[[ Provided records open ]]

import Literature.NumberTheory.Automorphic.UnitaryGroupLineBorelModulus      -- ★ p842532 (this seat): `rootDeltaChar_cmBorel_torus_two` (`δ_{B₂}^{1∕2}(t) = ‖t₀₀‖^{1∕2}`)
import Literature.NumberTheory.Automorphic.CMXiTorusCharSplitTorusDecay       -- ★ `exists_map_eq_unitModulusChar_lt_one`, `quotConj_eq_one_of_map_eq`
import Literature.NumberTheory.Rogawski1990.XiLocalCharacter                  -- ★ `OneDimAutRepH`, `localDet`, `torusLocalComponent`
import HarnessLib

/-!
# (EIG) — `ξ₂ = (η_v ψ_v) ∘ det` is NOT a subrepresentation of `i(χH₂)` on `U(Φ₂)(L⁺_v)`: no non-zero `ξ₂`-eigenvector

Cell hodgecm-mathlib (FLOOR 0), crux `H413` = `stmt-HodgeConjecture-24833`, line «CMCharIdentityTest»
(`Cruxes/H413/Lines/F0_P3b_CMCharIdentityTestPaydown.lean`, ED. 11), joint (N-H-ii′) ⟸ (JH₂) ⟸ (H3) + (H4) + (EIG) (★ junction
`F0P3bU2PrincipalSeriesJHOfBricks.uTwoPrincipalSeriesJH_of_bricks`, p842461).  THIS FILE (theorems only; no `def`, no named fact, no `sorry`) proves the
binder **(EIG)** of that junction VERBATIM: **`no_char_eigenvector_cmPrincipalSeries_two`** — for every CM `L`, finite `v` non-split in `L` and
one-dimensional `ξ = (η, ψ)`, an `f ∈ i(χH₂)` (★ `cmPrincipalSeries L 2 v χH₂`, `χH₂ = (η̃_v‖·‖^{1∕2}, ψ_v)` the ED. 9 dictionary) with
`g·f = ξ₂(g) f` for all `g`, `ξ₂(g) = η_v(det g) ψ_v(det g)`, is ZERO.
Proof [Rogawski1990 §12.1; Casselman1995 Prop. 6.4.1 («eigenvectors of `i(χ)|_B`»)]: evaluating at `1`, `f(g) = ξ₂(g) f(1)` for all `g` (right translation ★
`toFun_smoothIndRep_apply`); on the torus element `t = d(a, a⁻¹)`, `a` a `c̄ ⊗ 1`-fixed unit of `∏_{w∣v} L_w` of module `‖a‖ < 1` (★
`exists_map_eq_unitModulusChar_lt_one`), `det t = 1` and `a ā⁻¹ = 1`, so `ξ₂(t) = 1`, `χH₂(t) = ‖a‖^{1∕2}` while the `B`-equivariance of `f` (★
`SmoothInd.toFun_subgroup_mul`) gives `f(t) = δ_{B₂}^{1∕2}(t) χH₂(t) f(1) = ‖a‖^{1∕2}·‖a‖^{1∕2}·f(1)` (★ `rootDeltaChar_cmBorel_torus_two`); hence
`(1 − ‖a‖) f(1) = 0`, `f(1) = 0`, `f = 0`.
HONEST LABEL: HC_CM is proved only modulo the 2 remaining named inputs (hLiu418, h413) until rung 0 closes; this file closes only the binder (EIG).

## References
* [Rogawski1990] J. D. Rogawski, *Automorphic Representations of Unitary Groups in Three Variables* (1990), §12.1 case (1) pp. 171–172.
* [Casselman1995] W. Casselman, *Introduction to the theory of admissible representations of p-adic reductive groups* (1995), Prop. 6.4.1, §3.1.
* [BernsteinZelevinsky1977] I. N. Bernstein, A. V. Zelevinsky, Ann. Sci. ÉNS 10 (1977), §2.3.
-/

set_option autoImplicit false
set_option linter.dupNamespace false

noncomputable section

open NumberField IsDedekindDomain
open scoped Matrix MatrixGroups NNReal
open Literature.NumberTheory.Rogawski1990 Literature.NumberTheory.Automorphic Literature.NumberTheory.Automorphic.UnitaryGroup
open Literature.NumberTheory.GaloisRepresentations

namespace Summit.HodgeConjecture.HodgeConjecture.Cruxes.H413.F0P3bU2NoCharacterEigenvector

variable (L : Type) [Field L] [NumberField L] [IsCMField L]

/-- **A split-torus element `t = d(a, a⁻¹) ∈ T₂(L⁺_v)` with `‖t₀₀‖ < 1`, `t₀₀` fixed by `c̄ ⊗ 1` and `det t = 1`** (★ `exists_map_eq_unitModulusChar_lt_one`:
`a = Nm(v) ⊗ 1`; membership by ★ `glDiagonal_mem_unitaryGroupOfForm_antidiagonal_iff`). [cite: Casselman1995, §7.1 p. 67] [cite: Rogawski1990, §1.10 p. 9] -/
theorem exists_torusU_two_norm_lt_one (v : HeightOneSpectrum (𝓞 ↥(maximalRealSubfield L))) :
    ∃ (t : ↥(torusU (conjLocal L (IsCMField.complexConj L) v) (cmLocalForm L 2 v))) (d : Fin 2 → (LocalRing L v)ˣ),
      glDiagonal 2 (LocalRing L v) d = ((t : ↥(unitaryGroupOfForm (conjLocal L (IsCMField.complexConj L) v) (cmLocalForm L 2 v))) : GL (Fin 2) (LocalRing L v)) ∧
      conjLocal L (IsCMField.complexConj L) v (d 0 : LocalRing L v) = d 0 ∧ unitModulusChar (LocalRing L v) (d 0) < 1 ∧ d 0 * d 1 = 1 := by
  obtain ⟨a, ha, hlt⟩ := exists_map_eq_unitModulusChar_lt_one L v (conjLocal L (IsCMField.complexConj L) v)
  set d : Fin 2 → (LocalRing L v)ˣ := ![a, a⁻¹] with hd
  have hσinv : conjLocal L (IsCMField.complexConj L) v ((a⁻¹ : (LocalRing L v)ˣ) : LocalRing L v) = ((a⁻¹ : (LocalRing L v)ˣ) : LocalRing L v) := by
    have h := congrArg (conjLocal L (IsCMField.complexConj L) v) a.inv_mul
    rw [map_mul, map_one, ha] at h
    calc conjLocal L (IsCMField.complexConj L) v ((a⁻¹ : (LocalRing L v)ˣ) : LocalRing L v)
        = conjLocal L (IsCMField.complexConj L) v ((a⁻¹ : (LocalRing L v)ˣ) : LocalRing L v) * ((a : LocalRing L v) * ((a⁻¹ : (LocalRing L v)ˣ) : LocalRing L v)) := by
          rw [a.mul_inv, mul_one]
      _ = ((a⁻¹ : (LocalRing L v)ˣ) : LocalRing L v) := by rw [← mul_assoc, h, one_mul]
  have hmem : glDiagonal 2 (LocalRing L v) d ∈ unitaryGroupOfForm (conjLocal L (IsCMField.complexConj L) v) (cmLocalForm L 2 v) := by
    rw [cmLocalForm_eq_over L 2 v, glDiagonal_mem_unitaryGroupOfForm_antidiagonal_iff]
    intro i
    fin_cases i
    · show conjLocal L (IsCMField.complexConj L) v ((d 1 : (LocalRing L v)ˣ) : LocalRing L v) * (d 0 : LocalRing L v) = 1
      simp only [hd, Matrix.cons_val_zero, Matrix.cons_val_one]
      rw [hσinv, Units.inv_mul]
    · show conjLocal L (IsCMField.complexConj L) v ((d 0 : (LocalRing L v)ˣ) : LocalRing L v) * (d 1 : LocalRing L v) = 1
      simp only [hd, Matrix.cons_val_zero, Matrix.cons_val_one]
      rw [ha, Units.mul_inv]
  refine ⟨⟨⟨glDiagonal 2 (LocalRing L v) d, hmem⟩, ⟨d, rfl⟩⟩, d, rfl, ?_, ?_, ?_⟩
  · simpa only [hd, Matrix.cons_val_zero] using ha
  · simpa only [hd, Matrix.cons_val_zero] using hlt
  · simp [hd]

set_option synthInstance.maxHeartbeats 400000 in  -- instance paths on the CM carrier `∏_{w ∣ v} L_w` (as ★ `isAdmissible_cmPrincipalSeriesH`)
set_option maxHeartbeats 3000000 in  -- the `cmPrincipalSeries = smoothIndRep` rfl-bridge on the CM carrier + the final `SmoothInd.ext` (measured: fails at 1.6·10⁶)
/-- **(EIG) — NO NON-ZERO `ξ₂`-EIGENVECTOR IN `i(χH₂)`** (the binder `hEig` of ★ `uTwoPrincipalSeriesJH_of_bricks`, VERBATIM): see the module docstring.
[cite: Rogawski1990, §12.1 case (1) pp. 171–172] [cite: Casselman1995, Prop. 6.4.1] -/
theorem no_char_eigenvector_cmPrincipalSeries_two :
    ∀ (L : Type) [Field L] [NumberField L] [IsCMField L] (v : HeightOneSpectrum (𝓞 ↥(maximalRealSubfield L))) (ξ : OneDimAutRepH L),
      (∀ w : PlacesOver L v, IsCMField.complexConj L • w.1 = w.1) →
      haveI := locallyCompactSpace_cmBorelU L 2 v
      ∀ f : Representation.SmoothInd (cmBorelTriple L 2 v).P
          (Representation.twist
            (((Representation.trivial ℂ ↥(torusU (conjLocal L (IsCMField.complexConj L) v) (cmLocalForm L 2 v)) ℂ).twist
              (torusCharPair (conjLocal L (IsCMField.complexConj L) v) (cmLocalForm L 2 v) (cmLocalForm_eq_over L 2 v) 0
                ((torusLocalComponent L (IsCMField.complexConj L) v ξ.η).comp
                    (quotConj (conjLocal L (IsCMField.complexConj L) v) (conjLocal_conjLocal_cm L v)) *
                  halfModulusChar (UnitaryGroup.LocalRing L v))
                (torusLocalComponent L (IsCMField.complexConj L) v ξ.ψ))).comp (cmBorelTriple L 2 v).proj)
            (rootDeltaChar (cmBorelTriple L 2 v).P)),
        (∀ g : ↥(unitaryGroupOfForm (conjLocal L (IsCMField.complexConj L) v) (cmLocalForm L 2 v)),
          cmPrincipalSeries L 2 v
              (torusCharPair (conjLocal L (IsCMField.complexConj L) v) (cmLocalForm L 2 v) (cmLocalForm_eq_over L 2 v) 0
                ((torusLocalComponent L (IsCMField.complexConj L) v ξ.η).comp
                    (quotConj (conjLocal L (IsCMField.complexConj L) v) (conjLocal_conjLocal_cm L v)) *
                  halfModulusChar (UnitaryGroup.LocalRing L v))
                (torusLocalComponent L (IsCMField.complexConj L) v ξ.ψ)) g f =
            ((torusLocalComponent L (IsCMField.complexConj L) v ξ.η (localDet (IsCMField.complexConj L) v (isUnit_antidiagOne_det L 2) g) *
                torusLocalComponent L (IsCMField.complexConj L) v ξ.ψ (localDet (IsCMField.complexConj L) v (isUnit_antidiagOne_det L 2) g) : ℂˣ) : ℂ) • f) →
        f = 0 := by
  intro L _ _ _ v ξ hns f hf
  haveI := locallyCompactSpace_cmBorelU L 2 v
  -- (★) evaluation at `1`: `f(g) = ξ₂(g) · f(1)`
  have hval : ∀ g : ↥(unitaryGroupOfForm (conjLocal L (IsCMField.complexConj L) v) (cmLocalForm L 2 v)),
      f.toFun g =
        ((torusLocalComponent L (IsCMField.complexConj L) v ξ.η (localDet (IsCMField.complexConj L) v (isUnit_antidiagOne_det L 2) g) *
            torusLocalComponent L (IsCMField.complexConj L) v ξ.ψ (localDet (IsCMField.complexConj L) v (isUnit_antidiagOne_det L 2) g) : ℂˣ) : ℂ) *
          f.toFun 1 := by
    intro g
    have h := congrArg (fun F => Representation.SmoothInd.toFun F 1) (hf g)
    simp only [Representation.SmoothInd.toFun_smul, Pi.smul_apply, smul_eq_mul] at h
    rw [← h]
    exact (congrArg f.toFun (one_mul g)).symm
  -- the split-torus element `t = d(a, a⁻¹)`, `‖a‖ < 1`, `σ a = a`
  obtain ⟨t, d, hd, hσa, hlt, hdet⟩ := exists_torusU_two_norm_lt_one L v
  -- `det t = 1`, as the two normed-one units of the statement
  have hdetGL : Matrix.GeneralLinearGroup.det ((t : ↥(unitaryGroupOfForm (conjLocal L (IsCMField.complexConj L) v) (cmLocalForm L 2 v))) :
      GL (Fin 2) (LocalRing L v)) = 1 := by
    rw [← hd]
    refine Units.ext ?_
    rw [Matrix.GeneralLinearGroup.val_det_apply, coe_glDiagonal, Matrix.det_diagonal, Fin.prod_univ_two, ← Units.val_mul, hdet, Units.val_one]
  have hlocalDet : localDet (IsCMField.complexConj L) v (isUnit_antidiagOne_det L 2)
      (J := Matrix.of fun i j : Fin 2 => if i.val + j.val + 1 = 2 then (1 : L) else 0)
      (t : ↥(unitaryGroupOfForm (conjLocal L (IsCMField.complexConj L) v) (cmLocalForm L 2 v))) = 1 :=
    Subtype.ext (by rw [coe_localDet]; exact hdetGL)
  have htorusDet : torusDetNormOne (conjLocal L (IsCMField.complexConj L) v) (cmLocalForm L 2 v) (cmLocalForm_eq_over L 2 v) t = 1 := by
    refine Subtype.ext ?_
    rw [coe_torusDetNormOne, torusDet_eq_of_glDiagonal_eq _ _ t d hd, Fin.prod_univ_two, hdet]
    rfl
  have hquot : quotConj (conjLocal L (IsCMField.complexConj L) v) (conjLocal_conjLocal_cm L v) (d 0) = 1 :=
    quotConj_eq_one_of_map_eq _ (conjLocal_conjLocal_cm L v) (d 0) hσa
  have hentry : torusEntry (conjLocal L (IsCMField.complexConj L) v) (cmLocalForm L 2 v) 0 t = d 0 :=
    torusEntry_eq_of_glDiagonal_eq _ _ 0 t d hd
  -- `f(t) = ξ₂(t) f(1) = f(1)`
  have h1 : f.toFun (t : ↥(unitaryGroupOfForm (conjLocal L (IsCMField.complexConj L) v) (cmLocalForm L 2 v))) = f.toFun 1 := by
    rw [hval, hlocalDet, map_one, map_one, mul_one, Units.val_one, one_mul]
  -- `f(t) = δ^{1/2}(t) · χH₂(t) · f(1) = ‖a‖^{1/2} · ‖a‖^{1/2} · f(1)`
  have h2 : f.toFun (t : ↥(unitaryGroupOfForm (conjLocal L (IsCMField.complexConj L) v) (cmLocalForm L 2 v))) =
      ((NNReal.sqrt (unitModulusChar (LocalRing L v) (d 0)) : ℝ≥0) : ℂ) * (((NNReal.sqrt (unitModulusChar (LocalRing L v) (d 0)) : ℝ≥0) : ℂ) * f.toFun 1) := by
    have hp := f.toFun_subgroup_mul ⟨(t : ↥(unitaryGroupOfForm (conjLocal L (IsCMField.complexConj L) v) (cmLocalForm L 2 v))),
      torusU_le_borelU _ _ t.2⟩ 1
    have hproj : (cmBorelTriple L 2 v).proj ⟨(t : ↥(unitaryGroupOfForm (conjLocal L (IsCMField.complexConj L) v) (cmLocalForm L 2 v))),
        torusU_le_borelU _ _ t.2⟩ = t := Subtype.ext ((cmBorelTriple L 2 v).proj_apply_of_mem_M _ t.2)
    change f.toFun ((t : ↥(unitaryGroupOfForm (conjLocal L (IsCMField.complexConj L) v) (cmLocalForm L 2 v))) * 1) = _ at hp
    rw [mul_one] at hp
    rw [hp, Representation.twist_apply, smul_eq_mul, MonoidHom.comp_apply, hproj, Representation.twist_apply, Representation.trivial_apply, smul_eq_mul, torusCharPair_apply,
      MonoidHom.mul_apply, MonoidHom.comp_apply, rootDeltaChar_cmBorel_torus_two L v t, hentry, hquot, htorusDet, map_one, map_one,
      one_mul, mul_one, coe_halfModulusChar_apply]
  -- `(1 − ‖a‖) f(1) = 0`, `‖a‖ < 1`
  have hsq : ((NNReal.sqrt (unitModulusChar (LocalRing L v) (d 0)) : ℝ≥0) : ℂ) * ((NNReal.sqrt (unitModulusChar (LocalRing L v) (d 0)) : ℝ≥0) : ℂ) =
      ((unitModulusChar (LocalRing L v) (d 0) : ℝ≥0) : ℂ) := by
    rw [← Complex.ofReal_mul, ← NNReal.coe_mul, NNReal.mul_self_sqrt]
  have key : f.toFun 1 =
      ((NNReal.sqrt (unitModulusChar (LocalRing L v) (d 0)) : ℝ≥0) : ℂ) * (((NNReal.sqrt (unitModulusChar (LocalRing L v) (d 0)) : ℝ≥0) : ℂ) * f.toFun 1) :=
    h1.symm.trans h2
  have h3 : (1 - ((unitModulusChar (LocalRing L v) (d 0) : ℝ≥0) : ℂ)) * f.toFun 1 = 0 := by
    linear_combination key + (f.toFun 1) * hsq
  have hf1 : f.toFun 1 = 0 := by
    rcases mul_eq_zero.1 h3 with h0 | h0
    · exfalso
      have : ((unitModulusChar (LocalRing L v) (d 0) : ℝ≥0) : ℝ) = 1 := by
        have h' := sub_eq_zero.1 h0
        exact_mod_cast h'.symm
      have hlt' : ((unitModulusChar (LocalRing L v) (d 0) : ℝ≥0) : ℝ) < 1 := by exact_mod_cast hlt
      exact absurd this (ne_of_lt hlt')
    · exact h0
  -- `f = 0`
  refine Representation.SmoothInd.ext (funext fun g => ?_)
  rw [hval g, hf1, mul_zero]
  rfl

end Summit.HodgeConjecture.HodgeConjecture.Cruxes.H413.F0P3bU2NoCharacterEigenvector

end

[[ Provided records closed ]]

• Directions for this task
In the records, which lines mention the word "NumberTheory"? Copy those lines.

• Task response
import Literature.NumberTheory.Automorphic.UnitaryGroupLineBorelModulus      -- ★ p842532 (this seat): `rootDeltaChar_cmBorel_torus_two` (`δ_{B₂}^{1∕2}(t) = ‖t₀₀‖^{1∕2}`)
import Literature.NumberTheory.Automorphic.CMXiTorusCharSplitTorusDecay       -- ★ `exists_map_eq_unitModulusChar_lt_one`, `quotConj_eq_one_of_map_eq`
import Literature.NumberTheory.Rogawski1990.XiLocalCharacter                  -- ★ `OneDimAutRepH`, `localDet`, `torusLocalComponent`
open Literature.NumberTheory.Rogawski1990 Literature.NumberTheory.Automorphic Literature.NumberTheory.Automorphic.UnitaryGroup
open Literature.NumberTheory.GaloisRepresentations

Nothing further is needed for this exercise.